:: DATA

import Summits.ResolutionOfSingularities.ResolutionOfSingularities.Theorems.FrobeniusLadderFInjectiveMacaulayficationG1CornerGradedData
import Summits.ResolutionOfSingularities.ResolutionOfSingularities.Theorems.FrobeniusLadderFInjectiveMacaulayficationE8Forms
import Mathlib.RingTheory.MvPolynomial.WeightedHomogeneous
import Mathlib.Algebra.MvPolynomial.PDeriv
import Mathlib.Algebra.MvPolynomial.Equiv
import Mathlib.Algebra.Polynomial.Degree.Domain
import Mathlib.RingTheory.Polynomial.UniqueFactorization
import Mathlib.RingTheory.Ideal.Quotient.Operations
import HarnessLib

/-!
# tri-1's G1-outside-graded specimen `f = z² + x³y² + y³ + xy⁴` as a `(2,6,9)`-FILTERED specimen: characteristic-free data
# (crux `FInjectiveMacaulayfication`, line `graded-engine` §17 filtered engine G4♮/G5♮, calibration G6f)

Support file for crux stmt-ResolutionOfSingularities-15315 (`FrobeniusLadder.FInjectiveMacaulayfication`), chain w45a,
seat res-L1-w45a-stub-3. [OURS · L1 W4.5a, CRUX-PLAN v4 §4 (filtered calibrations); tri-1 TRIAGE §12 specimen] — NOT a
statement of the manuscript; AI-written, weaker than expert review.

`f = X₂² + X₀³X₁² + X₁³ + X₀X₁⁴` (`X₀ = x`, `X₁ = y`, `X₂ = z`) is tri-1's corner specimen OUTSIDE the graded class: it is not
quasi-homogeneous for any positive weights, but semi-quasi-homogeneous for `w = (2,6,9)` with initial form the corner specimen
`g = X₂² + X₀³X₁² + X₁³` (weight `18`; the tail `X₀X₁⁴` has weight `26`), singular along the same line `L = {X₁ = X₂ = 0}`. The
filtered engine G5♮ (`FilteredEngine.filteredConeFiModel_of_filteredChartClause`, `N = 18`, `c = (9,3,2)`, `D = 18`) consumes,
besides stub-1's corner data (`G1CornerVeroneseSplitting`, `G1CornerGradedData`: saturation and the cone clause `hoff₀`), the
following data of `f` itself, characteristic-free and proved here:

* `tail_isWeightedHomogeneous` (weight `26`) and the INITIAL-FORM facts `weightedHomogeneousComponent_eighteen` (`= g`),
  `weightedHomogeneousComponent_lt_eighteen` (`= 0`), `g_ne_zero`;
* `prime_g1Tail` — `f` is prime over EVERY field and divides no variable (`k[X] ≃ k[Y₀,Y₁][T]`, `X₂ ↦ T`, `f ↦ T² + c`,
  `c(−T, 0) = −T³`: `E8Forms`), `span_g1Tail_isPrime`, `g1Tail_X_ne_zero`;
* `pderiv_zero_g1Tail` (`∂₀f = X₁²(3X₀² + X₁²)`), `pderiv_one_g1Tail` (`∂₁f = X₁(2X₀³ + 3X₁ + 4X₀X₁²)`), `pderiv_two_g1Tail`
  (`∂₂f = 2X₂`), and the two Jacobian IDENTITIES `jacobian_identity_one` (`3v − X₀w₀ = X₁(3 + 2X₀X₁)`) and
  `jacobian_identity_two` (`4X₀³ = X₁(3 + 2X₀X₁) + 2X₀w₀ − w₁`) with `v = X₀³ + X₁ + X₀X₁²`, `w₀ = 3X₀² + X₁²`,
  `w₁ = 2X₀³ + 3X₁ + 4X₀X₁²` — they show that off `L` no closed point of `V(f)` is singular at odd `p`.

The off-origin clause at every odd `p` and the model modulo G5♮ are in the companion file `…G1TailFilteredFiModel`. All proofs
are glue on Mathlib and landed files; no definitions, no named facts. [folklore]
-/

-- single-problem summit: the doubled namespace component is forced
set_option linter.dupNamespace false

noncomputable section

namespace Summit.ResolutionOfSingularities.ResolutionOfSingularities.Theorems.FInjectiveMacaulayfication.G1TailData

open MvPolynomial
open Summit.ResolutionOfSingularities.ResolutionOfSingularities.Theorems.FInjectiveMacaulayfication

/-! ## The initial form of `f` for the weights `(2,6,9)` -/

/-- The tail `X₀X₁⁴` is `(2,6,9)`-weighted-homogeneous of weight `26`. [folklore] -/
theorem tail_isWeightedHomogeneous (k : Type) [Field k] :
    MvPolynomial.IsWeightedHomogeneous (![2, 6, 9] : Fin 3 → ℕ) (X 0 * X 1 ^ 4 : MvPolynomial (Fin 3) k) 26 := by
  simpa using (isWeightedHomogeneous_X k (![2, 6, 9] : Fin 3 → ℕ) 0).mul
    ((isWeightedHomogeneous_X k (![2, 6, 9] : Fin 3 → ℕ) 1).pow 4)

/-- **The `(2,6,9)`-weight-`18` component of `f` is the corner specimen `g = X₂² + X₀³X₁² + X₁³`.** [folklore] -/
theorem weightedHomogeneousComponent_eighteen (k : Type) [Field k] (f : MvPolynomial (Fin 3) k)
    (hf : f = X 2 ^ 2 + X 0 ^ 3 * X 1 ^ 2 + X 1 ^ 3 + X 0 * X 1 ^ 4) :
    MvPolynomial.weightedHomogeneousComponent (![2, 6, 9] : Fin 3 → ℕ) 18 f = X 2 ^ 2 + X 0 ^ 3 * X 1 ^ 2 + X 1 ^ 3 := by
  rw [hf, map_add, (G1CornerGradedData.g1_isWeightedHomogeneous k).weightedHomogeneousComponent_same,
    (tail_isWeightedHomogeneous k).weightedHomogeneousComponent_ne 18 (by norm_num), add_zero]

/-- **`f` has `(2,6,9)`-order `18`**: all weighted-homogeneous components below `18` vanish. [folklore] -/
theorem weightedHomogeneousComponent_lt_eighteen (k : Type) [Field k] (f : MvPolynomial (Fin 3) k)
    (hf : f = X 2 ^ 2 + X 0 ^ 3 * X 1 ^ 2 + X 1 ^ 3 + X 0 * X 1 ^ 4) :
    ∀ m < 18, MvPolynomial.weightedHomogeneousComponent (![2, 6, 9] : Fin 3 → ℕ) m f = 0 := by
  intro m hm
  rw [hf, map_add, (G1CornerGradedData.g1_isWeightedHomogeneous k).weightedHomogeneousComponent_ne m (by omega),
    (tail_isWeightedHomogeneous k).weightedHomogeneousComponent_ne m (by omega), add_zero]

/-- `g ≠ 0` (it takes the value `1` at `(0,0,1)`). [folklore] -/
theorem g_ne_zero (k : Type) [Field k] : (X 2 ^ 2 + X 0 ^ 3 * X 1 ^ 2 + X 1 ^ 3 : MvPolynomial (Fin 3) k) ≠ 0 := by
  intro h0
  have h1 := congrArg (MvPolynomial.eval ![(0 : k), 0, 1]) h0
  simp at h1

/-! ## Primality over every field -/

/-- **`f = X₂² + X₀³X₁² + X₁³ + X₀X₁⁴` is prime over every field and divides no variable.** Identify `k[X₀,X₁,X₂]` with
`k[Y₀,Y₁][T]` (`X₂ ↦ T`, `X₀ ↦ C Y₁`, `X₁ ↦ C Y₀`); `f ↦ T² + c`, `c = Y₁³Y₀² + Y₀³ + Y₁Y₀⁴`, and `c(−T, 0) = −T³` is the
odd-degree non-square witness. [folklore] -/
theorem prime_g1Tail (k : Type) [Field k] (f : MvPolynomial (Fin 3) k)
    (hf : f = X 2 ^ 2 + X 0 ^ 3 * X 1 ^ 2 + X 1 ^ 3 + X 0 * X 1 ^ 4) :
    Prime f ∧ ∀ v : Fin 3, ¬ f ∣ MvPolynomial.X v := by
  obtain ⟨e, he0, he1, he2⟩ : ∃ e : MvPolynomial (Fin 3) k ≃+* Polynomial (MvPolynomial (Fin 2) k),
      e (X 0) = Polynomial.C (X 1) ∧ e (X 1) = Polynomial.C (X 0) ∧ e (X 2) = Polynomial.X := by
    refine ⟨((renameEquiv k (Equiv.swap (0 : Fin 3) 2)).trans (finSuccEquiv k 2)).toRingEquiv, ?_, ?_, ?_⟩
    · show finSuccEquiv k 2 (rename (Equiv.swap (0 : Fin 3) 2) (X 0)) = _
      rw [rename_X, Equiv.swap_apply_left]
      exact finSuccEquiv_X_succ (j := 1)
    · show finSuccEquiv k 2 (rename (Equiv.swap (0 : Fin 3) 2) (X 1)) = _
      rw [rename_X, Equiv.swap_apply_of_ne_of_ne (by decide) (by decide)]
      exact finSuccEquiv_X_succ (j := 0)
    · show finSuccEquiv k 2 (rename (Equiv.swap (0 : Fin 3) 2) (X 2)) = _
      rw [rename_X, Equiv.swap_apply_right]
      exact finSuccEquiv_X_zero
  have hef : e f = Polynomial.X ^ 2 +
      Polynomial.C (X 1 ^ 3 * X 0 ^ 2 + X 0 ^ 3 + X 1 * X 0 ^ 4 : MvPolynomial (Fin 2) k) := by
    subst hf
    simp only [map_add, map_mul, map_pow, he0, he1, he2]
    ring
  have hc : ∀ a : MvPolynomial (Fin 2) k, a * a ≠ -(X 1 ^ 3 * X 0 ^ 2 + X 0 ^ 3 + X 1 * X 0 ^ 4) :=
    E8Forms.mul_self_ne_neg_of_aeval ![-Polynomial.X, 0] 1 (by
      simp only [map_add, map_mul, map_pow, MvPolynomial.aeval_X, Matrix.cons_val_zero, Matrix.cons_val_one]
      ring)
  obtain ⟨hp, hnd⟩ := E8Forms.prime_and_not_dvd_of_ringEquiv e f _ hef hc
  refine ⟨hp, fun v => ?_⟩
  fin_cases v
  · exact hnd (X 0) (X 1) (X_ne_zero 1) he0
  · exact hnd (X 1) (X 0) (X_ne_zero 0) he1
  · rintro ⟨q, hq⟩
    have h1 : (Polynomial.X ^ 2 + Polynomial.C (X 1 ^ 3 * X 0 ^ 2 + X 0 ^ 3 + X 1 * X 0 ^ 4) :
        Polynomial (MvPolynomial (Fin 2) k)) ∣ Polynomial.X :=
      ⟨e q, by rw [← hef, ← map_mul, ← hq]; exact he2.symm⟩
    have h2 := Polynomial.natDegree_le_of_dvd h1 Polynomial.X_ne_zero
    rw [Polynomial.natDegree_X_pow_add_C, Polynomial.natDegree_X] at h2
    omega

/-- `(f)` is a prime ideal. [folklore] -/
theorem span_g1Tail_isPrime (k : Type) [Field k] (f : MvPolynomial (Fin 3) k)
    (hf : f = X 2 ^ 2 + X 0 ^ 3 * X 1 ^ 2 + X 1 ^ 3 + X 0 * X 1 ^ 4) : (Ideal.span {f}).IsPrime :=
  (Ideal.span_singleton_prime (prime_g1Tail k f hf).1.ne_zero).mpr (prime_g1Tail k f hf).1

/-- No variable lies in `(f)`. [folklore] -/
theorem g1Tail_X_ne_zero (k : Type) [Field k] (f : MvPolynomial (Fin 3) k)
    (hf : f = X 2 ^ 2 + X 0 ^ 3 * X 1 ^ 2 + X 1 ^ 3 + X 0 * X 1 ^ 4) (v : Fin 3) :
    Ideal.Quotient.mk (Ideal.span {f}) (MvPolynomial.X v) ≠ 0 := fun h0 =>
  (prime_g1Tail k f hf).2 v (Ideal.mem_span_singleton.mp (Ideal.Quotient.eq_zero_iff_mem.mp h0))

/-! ## Partial derivatives and the Jacobian identities -/

/-- `∂₀ f = X₁²(3X₀² + X₁²)`. [folklore] -/
theorem pderiv_zero_g1Tail {A : Type*} [CommRing A] :
    pderiv 0 (X 2 ^ 2 + X 0 ^ 3 * X 1 ^ 2 + X 1 ^ 3 + X 0 * X 1 ^ 4 : MvPolynomial (Fin 3) A) =
      X 1 ^ 2 * (3 * X 0 ^ 2 + X 1 ^ 2) := by
  simp only [map_add, pderiv_mul, pderiv_pow, pderiv_X_self,
    pderiv_X_of_ne (show (1 : Fin 3) ≠ 0 by decide), pderiv_X_of_ne (show (2 : Fin 3) ≠ 0 by decide)]
  norm_num
  ring

/-- `∂₁ f = X₁(2X₀³ + 3X₁ + 4X₀X₁²)`. [folklore] -/
theorem pderiv_one_g1Tail {A : Type*} [CommRing A] :
    pderiv 1 (X 2 ^ 2 + X 0 ^ 3 * X 1 ^ 2 + X 1 ^ 3 + X 0 * X 1 ^ 4 : MvPolynomial (Fin 3) A) =
      X 1 * (2 * X 0 ^ 3 + 3 * X 1 + 4 * X 0 * X 1 ^ 2) := by
  simp only [map_add, pderiv_mul, pderiv_pow, pderiv_X_self,
    pderiv_X_of_ne (show (0 : Fin 3) ≠ 1 by decide), pderiv_X_of_ne (show (2 : Fin 3) ≠ 1 by decide)]
  norm_num
  ring

/-- `∂₂ f = 2X₂`. [folklore] -/
theorem pderiv_two_g1Tail {A : Type*} [CommRing A] :
    pderiv 2 (X 2 ^ 2 + X 0 ^ 3 * X 1 ^ 2 + X 1 ^ 3 + X 0 * X 1 ^ 4 : MvPolynomial (Fin 3) A) = 2 * X 2 := by
  simp only [map_add, pderiv_mul, pderiv_pow, pderiv_X_self,
    pderiv_X_of_ne (show (0 : Fin 3) ≠ 2 by decide), pderiv_X_of_ne (show (1 : Fin 3) ≠ 2 by decide)]
  norm_num

/-- **First Jacobian identity**: `3v − X₀w₀ = X₁(3 + 2X₀X₁)` with `v = X₀³ + X₁ + X₀X₁²` (so that `f = X₂² + X₁²v`) and
`w₀ = 3X₀² + X₁²` (so that `∂₀f = X₁²w₀`). [folklore] -/
theorem jacobian_identity_one {A : Type*} [CommRing A] (x y : A) :
    3 * (x ^ 3 + y + x * y ^ 2) - x * (3 * x ^ 2 + y ^ 2) = y * (3 + 2 * x * y) := by
  ring

/-- **Second Jacobian identity**: `4X₀³ = X₁(3 + 2X₀X₁) + 2X₀w₀ − w₁` with `w₁ = 2X₀³ + 3X₁ + 4X₀X₁²` (so that `∂₁f = X₁w₁`).
[folklore] -/
theorem jacobian_identity_two {A : Type*} [CommRing A] (x y : A) :
    4 * x ^ 3 = y * (3 + 2 * x * y) + 2 * x * (3 * x ^ 2 + y ^ 2) - (2 * x ^ 3 + 3 * y + 4 * x * y ^ 2) := by
  ring

end Summit.ResolutionOfSingularities.ResolutionOfSingularities.Theorems.FInjectiveMacaulayfication.G1TailData

end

::::

_TASK DIRECTIONS_
Please reproduce, exactly as written, the lines of the records from the first line through the one containing "import Mathlib.Algebra.MvPolynomial.Equiv".

_EXERCISE SOLUTION_
import Summits.ResolutionOfSingularities.ResolutionOfSingularities.Theorems.FrobeniusLadderFInjectiveMacaulayficationG1CornerGradedData
import Summits.ResolutionOfSingularities.ResolutionOfSingularities.Theorems.FrobeniusLadderFInjectiveMacaulayficationE8Forms
import Mathlib.RingTheory.MvPolynomial.WeightedHomogeneous
import Mathlib.Algebra.MvPolynomial.PDeriv
import Mathlib.Algebra.MvPolynomial.Equiv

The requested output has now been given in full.